### EXERCISE
Isolate every line in the data with the string "closed" and copy it.

### RECORDS TO PROCESS
***
import Summits.QuantumFields.GaugeBoot.TiltedBoxOddAxisRPTwoDim
import HarnessLib

/-!
# Two-dimensional hybrid axis RP: the Gram blocks and the literal `d = 2` instance (gauge-boot, L3 supplement)

HONEST FRAMING (cell `pub-gaugeboot`, page 1 of every file): the venture produces certified bounds
on lattice expectations at stated coupling, gauge group, dimension and torus size; NOT a mass gap,
NOT a continuum limit, NOT a string tension; NOT Yang–Mills-summit-bearing (barriers
`FixedCouplingUltralocality`, `PerturbativeInvisibility`). Corollaries of the structural positive
result `tiltedBox_axisRP_odd_twoDim` (`TiltedBoxOddAxisRPTwoDim.lean`); no expectation of the
venture's tables is bounded here.

* `tiltedBox_axisRP_odd_twoDim_blocks` — the reflection-positivity BLOCKS
  `(∫ conj(F_a ∘ Θ_i) F_b dμ_β)_{a,b}` of bounded measurable closed-half observables are positive
  semidefinite (the form a two-dimensional loop-equation SDP on the tilted box `Γ(2P+1, 2P+1)` may
  use as a constraint block, for every real `β`);
* `tiltedBox_axisRP_odd_fin_two` — the statement on `ℤ²/Γ(2P+1, 2P+1)` literally (`d = 2`, `i = 0`,
  `j = 1`; the period `L` of the absent transverse directions is a dummy parameter of `TiltedSite`).

References: K. Osterwalder, E. Seiler, Ann. Phys. 110 (1978) 440, §2; V. Kazakov, Z. Zheng,
arXiv:2203.11360 §3.1 (reflection-positivity blocks of the lattice bootstrap).
-/

noncomputable section

open MeasureTheory Complex
open scoped ComplexOrder ComplexConjugate

namespace Summit.QuantumFields.GaugeBoot

namespace TiltedRP

namespace TwoDim

variable {d : ℕ} {i j : Fin d} {L P N : ℕ} [NeZero L] [NeZero P]
variable {G : Type*} [Group G] [TopologicalSpace G] [IsTopologicalGroup G] [CompactSpace G]
  [MeasurableSpace G] [BorelSpace G] [SecondCountableTopology G]
variable (ρ : G →* Matrix (Fin N) (Fin N) ℂ)

/-- **The two-dimensional hybrid-axis RP blocks are positive semidefinite**: for bounded measurable
closed-half observables `F_1, …, F_n` and `c ∈ ℂ^n`,
`0 ≤ ∑_{a,b} conj c_a · c_b · ∫ conj(F_a(Θ_i U)) F_b(U) dμ_β` (every real `β`). -/
theorem tiltedBox_axisRP_odd_twoDim_blocks (hij : i ≠ j) (hd : ∀ k : Fin d, k = i ∨ k = j)
    (hρ : Continuous ρ) (β : ℝ) {n : ℕ}
    (F : Fin n → Config (TiltedSite d i j (2 * P + 1) (2 * P + 1) L) d G → ℂ) (hFm : ∀ a, Measurable (F a))
    (hFb : ∀ a, ∃ C : ℝ, ∀ U, ‖F a U‖ ≤ C)
    (hFo : ∀ a, IsHalfObservable (tiltedUnit d i j (2 * P + 1) (2 * P + 1) L) (2 * P + 1)
      (axisHeight2 d L (2 * P + 1)) (F a)) (c : Fin n → ℂ) :
    0 ≤ ∑ a, ∑ b, conj (c a) * c b *
      ∫ U, conj (F a (configReflect (tiltedUnit d i j (2 * P + 1) (2 * P + 1) L) i
        (tiltedAxisFlip d L (2 * P + 1) hij) U)) * F b U ∂(gibbs ρ (tiltedUnit d i j (2 * P + 1) (2 * P + 1) L) β) := by
  haveI := isProbabilityMeasure_gibbs (A := TiltedSite d i j (2 * P + 1) (2 * P + 1) L) (G := G) ρ hρ
    (tiltedUnit d i j (2 * P + 1) (2 * P + 1) L) β
  have hΘm : Measurable (configReflect (G := G) (tiltedUnit d i j (2 * P + 1) (2 * P + 1) L) i
      (tiltedAxisFlip d L (2 * P + 1) hij)) :=
    ((isAxisFlip_tiltedAxisFlip d L (2 * P + 1) hij).measurePreserving_configReflect (G := G)).measurable
  -- the combination `H = ∑_b c_b F_b`
  set H : Config (TiltedSite d i j (2 * P + 1) (2 * P + 1) L) d G → ℂ := fun U => ∑ b, c b * F b U with hH
  have hHm : Measurable H := Finset.measurable_sum _ fun b _ => (hFm b).const_mul _
  choose C hC using hFb
  have hHb : ∃ K : ℝ, ∀ U, ‖H U‖ ≤ K := ⟨∑ b, ‖c b‖ * C b, fun U =>
    (norm_sum_le _ _).trans (Finset.sum_le_sum fun b _ => by
      rw [norm_mul]; exact mul_le_mul_of_nonneg_left (hC b U) (norm_nonneg _))⟩
  have hHo : IsHalfObservable (tiltedUnit d i j (2 * P + 1) (2 * P + 1) L) (2 * P + 1)
      (axisHeight2 d L (2 * P + 1)) H := fun U V hUV => by
    simp only [hH]
    exact Finset.sum_congr rfl fun b _ => by rw [hFo b U V hUV]
  have key := tiltedBox_axisRP_odd_twoDim ρ hij hd hρ β H hHm hHb hHo
  have hint : ∀ a b, Integrable (fun U => conj (F a (configReflect (tiltedUnit d i j (2 * P + 1) (2 * P + 1) L) i
      (tiltedAxisFlip d L (2 * P + 1) hij) U)) * F b U) (gibbs ρ (tiltedUnit d i j (2 * P + 1) (2 * P + 1) L) β) :=
    fun a b => Integrable.of_bound
      (((Complex.continuous_conj.measurable.comp ((hFm a).comp hΘm)).mul (hFm b)).aestronglyMeasurable) (C a * C b)
      (ae_of_all _ fun U => by
        rw [norm_mul, Complex.norm_conj]
        exact mul_le_mul (hC a _) (hC b U) (norm_nonneg _) ((norm_nonneg (F a U)).trans (hC a U)))
  have hexp : ∫ U, conj (H (configReflect (tiltedUnit d i j (2 * P + 1) (2 * P + 1) L) i
      (tiltedAxisFlip d L (2 * P + 1) hij) U)) * H U ∂(gibbs ρ (tiltedUnit d i j (2 * P + 1) (2 * P + 1) L) β) =
      ∑ a, ∑ b, conj (c a) * c b * ∫ U, conj (F a (configReflect (tiltedUnit d i j (2 * P + 1) (2 * P + 1) L) i
        (tiltedAxisFlip d L (2 * P + 1) hij) U)) * F b U ∂(gibbs ρ (tiltedUnit d i j (2 * P + 1) (2 * P + 1) L) β) := by
    have h1 : ∀ U, conj (H (configReflect (tiltedUnit d i j (2 * P + 1) (2 * P + 1) L) i
        (tiltedAxisFlip d L (2 * P + 1) hij) U)) * H U =
        ∑ a, ∑ b, conj (c a) * c b * (conj (F a (configReflect (tiltedUnit d i j (2 * P + 1) (2 * P + 1) L) i
          (tiltedAxisFlip d L (2 * P + 1) hij) U)) * F b U) := fun U => by
      simp only [hH, map_sum, map_mul]
      rw [Finset.sum_mul_sum]
      exact Finset.sum_congr rfl fun a _ => Finset.sum_congr rfl fun b _ => by ring
    simp_rw [h1]
    rw [integral_finsetSum _ fun a _ => integrable_finsetSum _ fun b _ => (hint a b).const_mul _]
    refine Finset.sum_congr rfl fun a _ => ?_
    rw [integral_finsetSum _ fun b _ => (hint a b).const_mul _]
    exact Finset.sum_congr rfl fun b _ => integral_const_mul _ _
  rwa [hexp] at key

/-- **The two-dimensional statement, literally**: on `ℤ²/Γ(2P+1, 2P+1)` (`d = 2`, flip of the
coordinate `x_0`, mirror partner `x_1`), `P ≥ 1`, every compact second countable `G`, every continuous
`ρ`, every real `β`: the hybrid axis mirror is reflection positive for the closed half
`{0 ≤ x_0 ≤ P}`. -/
theorem tiltedBox_axisRP_odd_fin_two (hρ : Continuous ρ) (β : ℝ)
    (F : Config (TiltedSite 2 0 1 (2 * P + 1) (2 * P + 1) L) 2 G → ℂ) (hFm : Measurable F)
    (hFb : ∃ C : ℝ, ∀ U, ‖F U‖ ≤ C)
    (hFo : IsHalfObservable (tiltedUnit 2 0 1 (2 * P + 1) (2 * P + 1) L) (2 * P + 1)
      (axisHeight2 2 L (2 * P + 1)) F) :
    0 ≤ ∫ U, conj (F (configReflect (tiltedUnit 2 0 1 (2 * P + 1) (2 * P + 1) L) 0
        (tiltedAxisFlip 2 L (2 * P + 1) Fin.zero_ne_one) U)) * F U
      ∂(gibbs ρ (tiltedUnit 2 0 1 (2 * P + 1) (2 * P + 1) L) β) :=
  tiltedBox_axisRP_odd_twoDim ρ Fin.zero_ne_one (fun k => by fin_cases k <;> simp) hρ β F hFm hFb hFo

end TwoDim

end TiltedRP

end Summit.QuantumFields.GaugeBoot

end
***
### RESPONSE FOR THIS EXERCISE
  `(∫ conj(F_a ∘ Θ_i) F_b dμ_β)_{a,b}` of bounded measurable closed-half observables are positive
closed-half observables `F_1, …, F_n` and `c ∈ ℂ^n`,
`ρ`, every real `β`: the hybrid axis mirror is reflection positive for the closed half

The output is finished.